The door eases open with a soft click.
Jack steps in, a Styrofoam cup in each hand. He looks like he’s walked through a war and came out the other side on caffeine and spite alone.
He hands me one of the cups.
“Coffee,” he says. “Or somethin’ adjacent.”
I take it with my free hand.
“Thanks,” I say.
He leans against the wall near the window, hat tipped back, eyes on Tallulah.

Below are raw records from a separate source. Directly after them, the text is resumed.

import Summits.ResolutionOfSingularities.ResolutionOfSingularities.Theorems.FrobeniusLadderFRationalResolutionToricWeightZero
import Summits.ResolutionOfSingularities.ResolutionOfSingularities.Theorems.FrobeniusLadderFRationalResolutionToricResolution
import Mathlib.RingTheory.MvPolynomial.WeightedHomogeneous
import Mathlib.RingTheory.RegularLocalRing.Polynomial
import Mathlib.AlgebraicGeometry.Morphisms.Etale
import Mathlib.Algebra.DirectSum.Internal
import HarnessLib

/-!
# Toric surface programme: `U(r,a)` is a diagonalizable quotient singularity in the exact sense of the redirect line

Support file for crux stmt-ResolutionOfSingularities-15317 (`FrobeniusLadder.FRationalResolution`), line `redirect`,
lead c4. The redirect line's endgame stub `stub_diagonalizableQuotientResolution` asks for a resolution of every integral
separated finite-type `X/k` every point of which lies in the image of an étale `k`-morphism `Spec S₀ → X`, `S` a
finitely generated REGULAR `k`-algebra graded by a finite abelian group `A`, `S₀` its degree-`0` part. This file shows
that the affine toric surfaces `U(r,a) = Spec TA[r,a]` (`1 ≤ r`) carry such charts GLOBALLY and for EVERY field:
`A = ℤ/r`, `S = k[X₀, X₁]` with the weight grading `(a, 1)` (`MvPolynomial.weightedGradedAlgebra`), and
`S₀ ≅ TA[r,a]` (`stub_toric_weightZero`: the lattice embedding `χᵐ ↦ X₀^(m₂) X₁^(r m₁ − a m₂)` identifies `TA[r,a]` with
the span of the monomials of weight `0`), the chart being that isomorphism — i.e. `U(r,a) = 𝔸² / μ_r`, `μ_r` acting with
weights `(a, 1)`, also in the wild case `p ∣ r`. Consequently `hasResolution_toricSurface` (…ToricResolution.lean) IS the
conclusion of `stub_diagonalizableQuotientResolution` on this two-parameter family, proved unconditionally and over all
fields (`toricSurface_diagonalizableQuotientResolution`).

All folklore (CLS 2011 §1.3, Ex. 1.3.20; §10.1); no published fact is used.
-/

-- single-problem summit: the doubled namespace component is forced
set_option linter.dupNamespace false

noncomputable section

namespace Summit.ResolutionOfSingularities.ResolutionOfSingularities.Theorems.FRationalResolution

open CategoryTheory AlgebraicGeometry TopologicalSpace
open Literature.AlgebraicGeometry.Resolution

section Toric

variable (k : Type) [Field k]

/-- The Laurent polynomial ring `k[ℤ²]` (coordinate ring of the 2-torus). -/
local notation3 "Lk" => AddMonoidAlgebra k (ℤ × ℤ)

/-- The lattice points of the dual cone `σ∨ = {m₂ ≥ 0, a m₂ ≤ r m₁}` of `σ = cone((0,1),(r,-a))`. -/
local notation3 "σS[" r ", " a "]" =>
  {m : ℤ × ℤ | 0 ≤ m.2 ∧ ((a : ℕ) : ℤ) * m.2 ≤ ((r : ℕ) : ℤ) * m.1}

/-- The toric surface algebra `k[σ∨ ∩ ℤ²] ⊆ k[ℤ²]`. -/
local notation3 "TA[" r ", " a "]" =>
  Algebra.adjoin k ((fun m : ℤ × ℤ => AddMonoidAlgebra.single m (1 : k)) '' σS[r, a])

/-- Weight `0` for the `ℤ/r`-weighting `(a, 1)` of `k[X₀, X₁]` means `r ∣ a d₀ + d₁` on exponents. [folklore] -/
theorem toric_weight_eq_zero_iff (r a : ℕ) [NeZero r] (d : Fin 2 →₀ ℕ) :
    Finsupp.weight (![((a : ℕ) : ZMod r), 1] : Fin 2 → ZMod r) d = 0 ↔
      (r : ℤ) ∣ (a : ℤ) * (d 0 : ℕ) + (d 1 : ℕ) := by
  rw [Finsupp.weight_apply, Finsupp.sum_fintype _ _ (fun i => by simp), Fin.sum_univ_two]
  simp only [Matrix.cons_val_zero, Matrix.cons_val_one, nsmul_eq_mul, mul_one]
  rw [← ZMod.intCast_zmod_eq_zero_iff_dvd]
  push_cast
  ring_nf

/-- **`TA[r,a]` is the degree-`0` part of `k[X₀, X₁]` for the `ℤ/r`-grading with weights `(a,1)`**, as `k`-algebras
(`stub_toric_weightZero` + the weight computation). [folklore; CLS2011 Ex. 1.3.20] -/
theorem toric_algEquiv_weightZero (r a : ℕ) (hr : 1 ≤ r) :
    haveI : NeZero r := ⟨by omega⟩
    letI := MvPolynomial.weightedGradedAlgebra k (![((a : ℕ) : ZMod r), 1] : Fin 2 → ZMod r)
    Nonempty (↥TA[r, a] ≃ₐ[k]
      ↥(SetLike.GradeZero.subalgebra (MvPolynomial.weightedHomogeneousSubmodule k
        (![((a : ℕ) : ZMod r), 1] : Fin 2 → ZMod r)))) := by
  haveI : NeZero r := ⟨by omega⟩
  letI := MvPolynomial.weightedGradedAlgebra k (![((a : ℕ) : ZMod r), 1] : Fin 2 → ZMod r)
  obtain ⟨ε, hεinj, hεrange⟩ := stub_toric_weightZero k r a hr
  set B := SetLike.GradeZero.subalgebra (MvPolynomial.weightedHomogeneousSubmodule k
    (![((a : ℕ) : ZMod r), 1] : Fin 2 → ZMod r)) with hB
  have hmemB : ∀ f : MvPolynomial (Fin 2) k, f ∈ B ↔ ∀ d ∈ f.support, (r : ℤ) ∣ (a : ℤ) * (d 0 : ℕ) + (d 1 : ℕ) := by
    intro f
    change f ∈ MvPolynomial.weightedHomogeneousSubmodule k _ (0 : ZMod r) ↔ _
    rw [MvPolynomial.mem_weightedHomogeneousSubmodule]
    constructor
    · intro h d hd
      exact (toric_weight_eq_zero_iff r a d).mp (h (MvPolynomial.mem_support_iff.mp hd))
    · intro h d hd
      exact (toric_weight_eq_zero_iff r a d).mpr (h d (MvPolynomial.mem_support_iff.mpr hd))
  have hεmem : ∀ t : ↥TA[r, a], ε t ∈ B := fun t => (hmemB _).mpr ((hεrange _).mp ⟨t, rfl⟩)
  let ε' : ↥TA[r, a] →ₐ[k] ↥B := ε.codRestrict B hεmem
  refine ⟨AlgEquiv.ofBijective ε' ⟨fun t₁ t₂ h => hεinj (congrArg Subtype.val h), fun f => ?_⟩⟩
  obtain ⟨t, ht⟩ := (hεrange f.1).mpr ((hmemB f.1).mp f.2)
  exact ⟨t, Subtype.ext ht⟩

/-- **EVERY AFFINE TORIC SURFACE IS A DIAGONALIZABLE QUOTIENT SINGULARITY IN THE SENSE OF THE REDIRECT LINE**: for
`1 ≤ r` and every field `k`, every point of `U(r,a)` lies in the image of an étale `k`-morphism (indeed an
isomorphism) from `Spec` of the degree-`0` part of the finitely generated regular `k`-algebra `k[X₀, X₁]` graded by
the finite abelian group `ℤ/r` with weights `(a, 1)` — verbatim the hypothesis `hq` of
`stub_diagonalizableQuotientResolution` for `X = U(r,a)`, `g` its structure morphism. [folklore; CLS2011 Ex. 1.3.20] -/
theorem toricSurface_diagonalizableQuotient (r a : ℕ) (hr : 1 ≤ r) :
    ∀ z : Spec (CommRingCat.of ↥TA[r, a]), ∃ (A : Type) (_ : AddCommGroup A) (_ : Finite A) (_ : DecidableEq A)
        (S : Type) (_ : CommRing S) (_ : Algebra k S) (𝒮 : A → Submodule k S)
        (_ : GradedAlgebra 𝒮), Algebra.FiniteType k S ∧ IsRegularRing S ∧
        ∃ φ : Spec (.of (𝒮 0)) ⟶ Spec (CommRingCat.of ↥TA[r, a]), Etale φ ∧ z ∈ Set.range φ ∧
          φ ≫ Spec.map (CommRingCat.ofHom (algebraMap k ↥TA[r, a])) =
            Spec.map (CommRingCat.ofHom (algebraMap k (𝒮 0))) := by
  haveI : NeZero r := ⟨by omega⟩
  letI := MvPolynomial.weightedGradedAlgebra k (![((a : ℕ) : ZMod r), 1] : Fin 2 → ZMod r)
  intro z
  obtain ⟨e⟩ := toric_algEquiv_weightZero k r a hr
  refine ⟨ZMod r, inferInstance, inferInstance, inferInstance, MvPolynomial (Fin 2) k, inferInstance, inferInstance,
    MvPolynomial.weightedHomogeneousSubmodule k (![((a : ℕ) : ZMod r), 1] : Fin 2 → ZMod r),
    MvPolynomial.weightedGradedAlgebra k _, inferInstance, inferInstance, ?_⟩
  -- the chart: `Spec` of the `k`-algebra isomorphism `TA[r,a] ≅ S₀`
  let ι : CommRingCat.of ↥TA[r, a] ≅ CommRingCat.of ↥(SetLike.GradeZero.subalgebra
      (MvPolynomial.weightedHomogeneousSubmodule k (![((a : ℕ) : ZMod r), 1] : Fin 2 → ZMod r))) :=
    e.toRingEquiv.toCommRingCatIso
  refine ⟨Spec.map ι.hom, inferInstance, ?_, ?_⟩
  · exact (inferInstance : Surjective (Spec.map ι.hom)).1 z |>.imp fun _ h => h
  · rw [← Spec.map_comp]
    congr 1
    ext c : 2
    exact e.commutes c

/-- **CONSISTENCY OF THE TORIC PROGRAMME WITH THE REDIRECT ENDGAME**: on the affine toric surfaces the conclusion of
`stub_diagonalizableQuotientResolution` — whose hypothesis they satisfy by `toricSurface_diagonalizableQuotient` — holds
unconditionally and over every field (`hasResolution_toricSurface`). [folklore] -/
theorem toricSurface_diagonalizableQuotientResolution (r a : ℕ) (har : a < r) :
    (∀ z : Spec (CommRingCat.of ↥TA[r, a]), ∃ (A : Type) (_ : AddCommGroup A) (_ : Finite A) (_ : DecidableEq A)
        (S : Type) (_ : CommRing S) (_ : Algebra k S) (𝒮 : A → Submodule k S)
        (_ : GradedAlgebra 𝒮), Algebra.FiniteType k S ∧ IsRegularRing S ∧
        ∃ φ : Spec (.of (𝒮 0)) ⟶ Spec (CommRingCat.of ↥TA[r, a]), Etale φ ∧ z ∈ Set.range φ ∧
          φ ≫ Spec.map (CommRingCat.ofHom (algebraMap k ↥TA[r, a])) =
            Spec.map (CommRingCat.ofHom (algebraMap k (𝒮 0)))) ∧
      Scheme.HasResolution (Spec (CommRingCat.of ↥TA[r, a])) :=
  ⟨toricSurface_diagonalizableQuotient k r a (by omega), hasResolution_toricSurface k r a har⟩

end Toric

end Summit.ResolutionOfSingularities.ResolutionOfSingularities.Theorems.FRationalResolution

end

“She doin’ okay?” he asks quietly.
“Yeah,” I say. “Docs say she’ll be groggy for a bit, but the stuff’s out of her system. No lasting damage.”
“Physically,” he says.
I know what he means. I also know there’s no point in trying to predict the shape of those scars yet.
“We’ll handle it,” I say.
He nods.
Silence stretches, companionable and heavy.
Down the hall, a cart squeaks. Somewhere, a TV mutters the late-night news. Snow brushes against the window in lazy, drifting flakes.
“Got somethin’ for you,” Jack says after a minute.
He pulls a folded printout from the inside of his jacket and holds it out. I shift just enough to take it without jostling Tallulah.
It’s a still from a security camera. Not Floyd’s—this is grainier, darker, a wider street.
“Three hours after the toy thing went sideways,” he says. “Richmond. Parking lot outside a big-box store.”
The image is bad, but I know that profile now—the tilt of the head, the casual way he walks, like he’s never in a hurry even when he should be.
Henry.
He’s blurred, getting into a car.
The girl walking past him on the sidewalk has no idea.
My stomach twists.
“He didn’t hit there,” Jack says. “No incident, no follow-up. I think he was just…moving through. Maybe driving himself crazy trying to figure out what the hell to do after losing his prize.”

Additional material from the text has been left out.